哦豁,这会才想起来,这台服务器是32位的,不适用啊。
2、脚本安装监控服务
2.1执行
可执行文件无法使用,那就直接执行脚本,此服务器本来就安装了python3.3.3
python3.3.3下载地址python3.3.3下载
选择x86下载
安装好python后,直接执行
python windows_collect_service.py
2.2报错与解决
2.2.1报错1
找不到psutil模块。(此处应该配图,但我忘记截了,表情包冒充一下)
解决1
- 进入下载页面psutil模块下载
- 找到psutil-3.3.0.win32-py3.3.exe 下载
- 在服务器上直接双击执行,它会自动找到python的安装路径然后安装。
2.2.2报错2
找不到requests模块。(依旧没有截图)
因为服务器没有开外网权限,连不上公网,所以一开始打算使用离线安装的方式安装,结果……百度了一下,发现requests模块的依赖很多,要没完没了的下很多模块,就放弃了。
解决1
给服务器设置了全局代理连接公网,进入python的script路径下,执行命令
easy_install.exe requests
ok,解决。
2.2.3报错3
找不到 win32api(无图)
引用的模块真的好多……
解决3
easy_install pypiwin32
2.3 改配置
更改配置文件push.ini中的主机名、数据上报url
2.4 安装服务
- 打开终端
进入脚本所在文件夹,shift+鼠标右键选择在此处打开终端。windows2003server没有这个选项……
那就 开始–>运行–>输入cmd–>回车,打开cmd终端。
- 进入脚本所在路径
cd C:\windows\work
- 安装python服务
python windows_collect_service.exe --startup auto install
python windows_collect_service.exe --start
成功
- 打开服务看到服务已启动
打开open-falcon dashboard ,看到数据已经上传。
3、 脚本及配置文件内容
3.1 windows_collect_service.py
#coding=utf8
import psutil
import time
import json
import requests
import copy
import configparser
import sys
import win32api
import win32event
import win32service
import win32serviceutil
import servicemanager
import win32timezone
config = configparser.ConfigParser()
#此处修改配置文件路径
config.read("C:/Windows/work/push.ini",encoding = 'utf-8')

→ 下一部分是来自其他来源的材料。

import Literature.Barriers.CriticalPhenomena.PlaquetteWalkHoleRootExtremeColumns
import HarnessLib

/-!
# Barrier catalogue (SAWScalingLimit): the RIGHTMOST COLUMN of a class-`B2a` walk from a hole root — no `E` sides, singly visited,
entered from the west by a turn, left westwards by a turn or by a slanted end («RIGHT COLUMN»)

The east twin of `PlaquetteWalkHoleRootExtremeColumns` (leftmost column). No winding hypothesis is needed on this side: the walk
starts at the `W` side of the root plaquette, so even when `w` itself lies in the rightmost column its first arc does not use an `E`
side. With the leftmost column, the topmost and the bottommost rows (`PlaquetteWalkHoleRootExtremeRows`, `…WoundCost`) this completes
the four extreme lines of a wound walk, each singly visited with turn(s) at its ends — the frame of the «rectangle» classification
(DESIGN-next b-engine-1 g24 §2bis).

* ★ `ΩG.forall_right_ne_E`, ★ `ΩG.right_single_visit`;
* ★★ `ΩG.exists_right_entry_turn` (the first arc in the rightmost column enters from `W` — from the west neighbour, or from the root
  edge when it is the first arc — and leaves vertically: a turn), ★★ `ΩG.right_exit_or_end`, ★★ `ΩG.two_right_turns`.

[GlazmanManolescu2019 §1 Fig. 1, Lemma 2.1; Glazman 2015 Lemma 3.1 (proof, pp. 6–7)]
-/

noncomputable section

namespace Literature.Probability.RandomPlanarGeometry.SAW.YangBaxter

open Real
open Literature.Barriers.CriticalPhenomena.PlaquetteWalk

open private fc_fh fc_ne fh_add_Mv three_le_Mv from Literature.Probability.RandomPlanarGeometry.YangBaxterSAWGeneralDomain

namespace YBWalk

/-- The first arc of a walk from the hole root enters the root plaquette through `W` (private copy; the public statement lives in
`PlaquetteWalkHoleRootInitialRun`). [cite: Glazman2015WeightedSAW, Lemma 3.1 (proof, pp. 6–7)] -/
private theorem sIn_zero_eq_W' {D : Set Face} {w : Face} {z : MidEdge} (hh : holeFaceW w ∉ D) (γ : YBWalk D (w.side .W) z)
    (hn : 0 < γ.arcs.length) : γ.sIn 0 = .W := by
  obtain ⟨hin, -⟩ := γ.side_sIn_eq_nth hn
  rw [γ.nth_zero, fc_zero_eq_root w hh γ hn] at hin
  exact Face.side_injective w hin

end YBWalk

namespace ΩG

variable {D : Set Face} {w r : Face} {ω : ΩG D (w.side .W) r}

/-- ★ **NO ARC OF THE RIGHTMOST COLUMN USES AN `E` SIDE** (`X` the maximal column): an `E`-entry or `E`-exit has a neighbour further
east; a final `E`-exit would return to an `r` further east or re-enter `r`; the first arc enters through `W`.
[cite: GlazmanManolescu2019, §1, Fig. 1; Lemma 2.1] [cite: Glazman2015WeightedSAW, Lemma 3.1 (proof, pp. 6–7)] -/
theorem forall_right_ne_E (hh : holeFaceW w ∉ D) (hr : RootedFace D (w.side .W) r) (h : ω.IsB2a) {X : ℤ}
    (hX : ∀ j < ω.2.arcs.length, (ω.2.fc j).1 ≤ X) :
    ∀ k < ω.2.arcs.length, (ω.2.fc k).1 = X → ω.2.sIn k ≠ .E ∧ ω.2.sOut k ≠ .E := by
  intro k hk hcol
  have hlen : 0 < ω.2.arcs.length := by omega
  constructor
  · intro hE
    have hk1 : 1 ≤ k := by
      by_contra hlt
      have e0 : k = 0 := by omega
      have h0 := YBWalk.sIn_zero_eq_W' hh ω.2 hlen
      rw [e0] at hE; rw [hE] at h0; exact absurd h0 (by decide)
    obtain ⟨hp, -⟩ := ω.2.fc_pred_eq_of_sIn_E hk hk1 hE
    have := hX (k - 1) (by omega); rw [hp] at this; simp only at this; omega
  · intro hE
    by_cases hlast : k + 1 < ω.2.arcs.length
    · obtain ⟨hs, -⟩ := ω.2.fc_succ_eq_of_sOut_E hlast hE
      have := hX (k + 1) hlast; rw [hs] at this; simp only at this; omega
    · have hlen1 : k + 1 = ω.2.arcs.length := by omega
      obtain ⟨-, hout⟩ := ω.2.side_sIn_eq_nth hk
      rw [hlen1, ω.2.nth_length, hE] at hout
      have hF : ω.2.firstHitG < k := by
        by_contra hge
        have := three_le_Mv hr h; have := fh_add_Mv h; unfold ΩG.Mv at *; omega
      have hlastne : ω.2.fc k ≠ r := fc_ne ω hr h hF hk
      have hrcol : r.1 ≤ X := by
        have e := (fc_fh ω hr h).1
        have := hX ω.2.firstHitG (ω.fh_lt h); rw [e] at this; exact this
      rcases hfc : ω.2.fc k with ⟨x, y⟩
      rw [hfc] at hcol hout hlastne
      simp only at hcol
      have e : r.side ω.1 = .vert (x + 1) y := by rw [← hout]; rfl
      rcases eq_of_side_eq_vert e with ⟨h2, -⟩ | ⟨h2, -⟩
      · have := congrArg Prod.fst h2; simp only at this; omega
      · exact hlastne (h2.trans (by simp)).symm

/-- ★ **THE RIGHTMOST COLUMN OF A CLASS-`B2a` WALK FROM A HOLE ROOT IS SINGLY VISITED.** [cite: GlazmanManolescu2019, §1, Fig. 1; Lemma 2.1] -/
theorem right_single_visit (hh : holeFaceW w ∉ D) (hr : RootedFace D (w.side .W) r) (h : ω.IsB2a) {X : ℤ}
    (hX : ∀ j < ω.2.arcs.length, (ω.2.fc j).1 ≤ X) {i j : ℕ} (hi : i < ω.2.arcs.length)
    (hj : j < ω.2.arcs.length) (hcol : (ω.2.fc i).1 = X) (he : ω.2.fc i = ω.2.fc j) : i = j :=
  ω.2.eq_of_fc_eq_of_forall_ne_side .E (forall_right_ne_E hh hr h hX) hi hj hcol he

/-- The columns of the arcs, as a finite set; non-empty for a non-trivial walk. [folklore] -/
private theorem cols_nonempty' (hlen : 0 < ω.2.arcs.length) :
    ((Finset.range ω.2.arcs.length).image fun i => (ω.2.fc i).1).Nonempty :=
  ⟨(ω.2.fc 0).1, Finset.mem_image.2 ⟨0, Finset.mem_range.2 hlen, rfl⟩⟩

/-- ★★ **AN ENTRY TURN IN THE RIGHTMOST COLUMN**: the first arc lying in the rightmost column `X ≥ w.1` of a class-`B2a` walk from the
hole root enters through `W` (from the west neighbour, or from the root edge when it is the walk's first arc) and leaves VERTICALLY —
a turn `W → N` or `W → S` in a singly visited plaquette. [cite: GlazmanManolescu2019, Lemma 2.1; §1, Fig. 1] -/
theorem exists_right_entry_turn (hh : holeFaceW w ∉ D) (hr : RootedFace D (w.side .W) r) (h : ω.IsB2a) :
    ∃ X : ℤ, w.1 ≤ X ∧ (∀ j < ω.2.arcs.length, (ω.2.fc j).1 ≤ X) ∧
      ∃ i, i < ω.2.arcs.length ∧ (ω.2.fc i).1 = X ∧ (∀ j < i, (ω.2.fc j).1 ≠ X) ∧
        ω.2.sIn i = .W ∧ (ω.2.sOut i = .N ∨ ω.2.sOut i = .S) := by
  classical
  have hlen : 0 < ω.2.arcs.length := by have := ω.fh_lt h; omega
  set S := (Finset.range ω.2.arcs.length).image fun i => (ω.2.fc i).1 with hS
  have hne : S.Nonempty := cols_nonempty' hlen
  set X := S.max' hne with hXdef
  have hX : ∀ j < ω.2.arcs.length, (ω.2.fc j).1 ≤ X := fun j hj => by
    rw [hXdef]; exact Finset.le_max' S _ (by rw [hS]; exact Finset.mem_image.2 ⟨j, Finset.mem_range.2 hj, rfl⟩)
  have h0 : ω.2.fc 0 = w := fc_zero_eq_root w hh ω.2 hlen
  have hXw : w.1 ≤ X := by have := hX 0 hlen; rw [h0] at this; exact this
  have hex : ∃ i, i < ω.2.arcs.length ∧ (ω.2.fc i).1 = X := by
    obtain ⟨i, hi, e⟩ := Finset.mem_image.1 (Finset.max'_mem S hne)
    exact ⟨i, Finset.mem_range.1 hi, e⟩
  let i₀ := Nat.find hex
  obtain ⟨hi₀, hcol₀⟩ : i₀ < ω.2.arcs.length ∧ (ω.2.fc i₀).1 = X := Nat.find_spec hex
  have hmin : ∀ j < i₀, ¬(j < ω.2.arcs.length ∧ (ω.2.fc j).1 = X) := fun j hj => Nat.find_min hex hj
  have hne' := forall_right_ne_E hh hr h hX
  -- the entry is `W`: not `E` (rightmost), not vertical (the predecessor would lie in the same column); index `0` enters through `W` anyway
  have hW : ω.2.sIn i₀ = .W := by
    rcases Nat.eq_zero_or_pos i₀ with hz | hpos
    · have := YBWalk.sIn_zero_eq_W' hh ω.2 hlen; rw [← hz] at this; exact this
    · have hprev : (ω.2.fc (i₀ - 1)).1 ≠ X := fun e => hmin (i₀ - 1) (by omega) ⟨by omega, e⟩
      cases hs : ω.2.sIn i₀
      · rfl
      · exact absurd hs (hne' i₀ hi₀ hcol₀).1
      · exfalso; apply hprev; rw [ω.2.fc_pred_eq_of_sIn_S hi₀ hpos hs]; exact hcol₀
      · exfalso; apply hprev; rw [ω.2.fc_pred_eq_of_sIn_N hi₀ hpos hs]; exact hcol₀
  have hsd := ω.2.sIn_ne_sOut hi₀
  rw [hW] at hsd
  have hNS : ω.2.sOut i₀ = .N ∨ ω.2.sOut i₀ = .S := by
    cases hs : ω.2.sOut i₀
    · exact absurd hs.symm hsd
    · exact absurd hs (hne' i₀ hi₀ hcol₀).2
    · exact Or.inr rfl
    · exact Or.inl rfl
  exact ⟨X, hXw, hX, i₀, hi₀, hcol₀, fun j hj e => hmin j hj ⟨by omega, e⟩, hW, hNS⟩

/-- ★★ **EXIT TURN OR END IN THE RIGHTMOST COLUMN**: the LAST arc lying in the rightmost column `X` either leaves through `W` after a
vertical entry — a turn `N → W` / `S → W` (possibly as the walk's last arc, re-entering `r` from the east) —, or it is the walk's last
arc leaving VERTICALLY onto a slanted side of `r`, which then lies in column `X`; in the latter case the entry may be vertical too.
[cite: GlazmanManolescu2019, §1, Fig. 1; Lemma 2.1] -/
theorem right_exit_or_end (hh : holeFaceW w ∉ D) (hr : RootedFace D (w.side .W) r) (h : ω.IsB2a) {X : ℤ}
    (hX : ∀ j < ω.2.arcs.length, (ω.2.fc j).1 ≤ X) {i : ℕ} (hi : i < ω.2.arcs.length)
    (hcol : (ω.2.fc i).1 = X) (hmax : ∀ j, i < j → j < ω.2.arcs.length → (ω.2.fc j).1 ≠ X) :
    (ω.2.sOut i = .W ∧ (ω.2.sIn i = .N ∨ ω.2.sIn i = .S)) ∨
      (i + 1 = ω.2.arcs.length ∧ (ω.1 = .N ∨ ω.1 = .S) ∧ r.1 = X ∧ (ω.2.sOut i = .N ∨ ω.2.sOut i = .S)) := by
  have hne' := forall_right_ne_E hh hr h hX
  obtain ⟨hEin, hEout⟩ := hne' i hi hcol
  have hsd := ω.2.sIn_ne_sOut hi
  -- if the exit is `W`, the entry is vertical (it is neither `W` = the exit nor `E`)
  by_cases hlast : i + 1 < ω.2.arcs.length
  · have hnext := hmax (i + 1) (by omega) hlast
    have hW : ω.2.sOut i = .W := by
      cases hs : ω.2.sOut i
      · rfl
      · exact absurd hs hEout
      · exfalso; apply hnext; rw [ω.2.fc_succ_eq_of_sOut_S hlast hs]; exact hcol
      · exfalso; apply hnext; rw [ω.2.fc_succ_eq_of_sOut_N hlast hs]; exact hcol
    rw [hW] at hsd
    left; refine ⟨hW, ?_⟩
    cases hs : ω.2.sIn i
    · exact absurd hs hsd
    · exact absurd hs hEin
    · exact Or.inr rfl
    · exact Or.inl rfl
  · have hlen1 : i + 1 = ω.2.arcs.length := by omega
    cases hs : ω.2.sOut i
    · rw [hs] at hsd
      left; refine ⟨rfl, ?_⟩
      cases hs' : ω.2.sIn i
      · exact absurd hs' hsd
      · exact absurd hs' hEin
      · exact Or.inr rfl
      · exact Or.inl rfl
    · exact absurd hs hEout
    · right
      obtain ⟨-, hout⟩ := ω.2.side_sIn_eq_nth hi
      rw [hlen1, ω.2.nth_length, hs] at hout
      rcases hfc : ω.2.fc i with ⟨x, y⟩
      rw [hfc] at hout hcol
      simp only at hcol
      have e : r.side ω.1 = .slant x y := by rw [← hout]; rfl
      rcases eq_of_side_eq_slant e with ⟨h2, hz⟩ | ⟨h2, hz⟩
      · exact ⟨hlen1, Or.inr hz, by rw [h2]; exact hcol, Or.inr rfl⟩
      · exact ⟨hlen1, Or.inl hz, by rw [h2]; exact hcol, Or.inr rfl⟩
    · right
      obtain ⟨-, hout⟩ := ω.2.side_sIn_eq_nth hi
      rw [hlen1, ω.2.nth_length, hs] at hout
      rcases hfc : ω.2.fc i with ⟨x, y⟩
      rw [hfc] at hout hcol
      simp only at hcol
      have e : r.side ω.1 = .slant x (y + 1) := by rw [← hout]; rfl
      rcases eq_of_side_eq_slant e with ⟨h2, hz⟩ | ⟨h2, hz⟩
      · exact ⟨hlen1, Or.inr hz, by rw [h2]; exact hcol, Or.inl rfl⟩
      · exact ⟨hlen1, Or.inl hz, by rw [h2]; simpa using hcol, Or.inl rfl⟩

/-- ★★ **TWO ISOLATED TURNS IN THE RIGHTMOST COLUMN (or one and a vertical end there)** — the east twin of `two_left_turns`.
[cite: GlazmanManolescu2019, §1, Fig. 1; Lemma 2.1] -/
theorem two_right_turns (hh : holeFaceW w ∉ D) (hr : RootedFace D (w.side .W) r) (h : ω.IsB2a) :
    ∃ X : ℤ, w.1 ≤ X ∧ (∀ j < ω.2.arcs.length, (ω.2.fc j).1 ≤ X) ∧ ∃ T : Finset Face,
      (∀ f ∈ T, f ∈ facesL ω.2.mids ∧ (kindsL ω.2.mids f = [.corner] ∨ kindsL ω.2.mids f = [.coCorner])) ∧
      (∀ f ∈ T, f.1 = X) ∧ (2 ≤ T.card ∨ (1 ≤ T.card ∧ (ω.1 = .N ∨ ω.1 = .S) ∧ r.1 = X)) := by
  classical
  obtain ⟨X, hXw, hX, i₀, hi₀, hcol₀, -, hW₀, hNS₀⟩ := exists_right_entry_turn hh hr h
  have hsv : ∀ i, i < ω.2.arcs.length → (ω.2.fc i).1 = X → ∀ j < ω.2.arcs.length, ω.2.fc j = ω.2.fc i → j = i :=
    fun i hi hcol j hj he => (right_single_visit hh hr h hX hi hj hcol he.symm).symm
  have hP₀ := isolated_turn hi₀ (hsv i₀ hi₀ hcol₀)
    (by rw [hW₀]; exact YBWalk.arcKind_ne_straight_of_WE_S (Or.inl rfl) (hNS₀.elim Or.inr Or.inl))
  have hex : ∃ n, ∃ i, i < ω.2.arcs.length ∧ (ω.2.fc i).1 = X ∧ n = ω.2.arcs.length - i := ⟨_, i₀, hi₀, hcol₀, rfl⟩
  obtain ⟨i₁, hi₁, hcol₁, hn₁⟩ := Nat.find_spec hex
  have hmax : ∀ j, i₁ < j → j < ω.2.arcs.length → (ω.2.fc j).1 ≠ X := by
    intro j hj1 hj2 e
    have := Nat.find_min hex (m := ω.2.arcs.length - j) (by omega)
    exact this ⟨j, hj2, e, rfl⟩
  refine ⟨X, hXw, hX, ?_⟩
  rcases right_exit_or_end hh hr h hX hi₁ hcol₁ hmax with ⟨hW₁, hNS₁⟩ | ⟨-, hz, hrX, -⟩
  · have hP₁ := isolated_turn hi₁ (hsv i₁ hi₁ hcol₁)
      (by rw [hW₁]; exact YBWalk.arcKind_ne_straight_of_S_WE (hNS₁.elim Or.inr Or.inl) (Or.inl rfl))
    have hne : i₀ ≠ i₁ := by
      rintro rfl
      rcases hNS₁ with e | e <;> rw [hW₀] at e <;> exact absurd e (by decide)
    have hfne : ω.2.fc i₀ ≠ ω.2.fc i₁ := fun e => hne (hsv i₁ hi₁ hcol₁ i₀ hi₀ e)
    refine ⟨{ω.2.fc i₀, ω.2.fc i₁}, ?_, ?_, Or.inl (by rw [Finset.card_pair hfne])⟩
    · intro f hf
      rcases Finset.mem_insert.1 hf with rfl | hf
      · exact hP₀
      · rw [Finset.mem_singleton.1 hf]; exact hP₁
    · intro f hf
      rcases Finset.mem_insert.1 hf with rfl | hf
      · exact hcol₀
      · rw [Finset.mem_singleton.1 hf]; exact hcol₁
  · exact ⟨{ω.2.fc i₀}, fun f hf => by rw [Finset.mem_singleton.1 hf]; exact hP₀,
      fun f hf => by rw [Finset.mem_singleton.1 hf]; exact hcol₀, Or.inr ⟨by simp, hz, hrX⟩⟩

end ΩG

end Literature.Probability.RandomPlanarGeometry.SAW.YangBaxter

push_url = config.get('config','push_url')
endpoint = config.get('config','hostname')
cpu_interval = config.getint('config','cpu_interval')
push_interval = config.getint('config','push_interval')
python_sleep_time = config.getint('config','python_sleep_time')
#计算cpu使用率的时间间隔
#cpu_interval = 10
#push_interval = 60 #数据推送的时间间隔
zh_decode = "gbk"
#endpoint = "testlocal"
ignore_interface = ["Loopback","Teredo Tunneling","isatap","6TO4 Adapter"]
#push_url = "http://10.200.1.2:1988/v1/push"
#######################################################
class WindowsCollectService(win32serviceutil.ServiceFramework):
_svc_name_ = "WindowsCollectService"
_svc_display_name_ = "Windows Collect Service"
_svc_description_ = "open-falcon 上传基础项的服务"
def __init__(self, args):
self.log('init')
win32serviceutil.ServiceFramework.__init__(self, args)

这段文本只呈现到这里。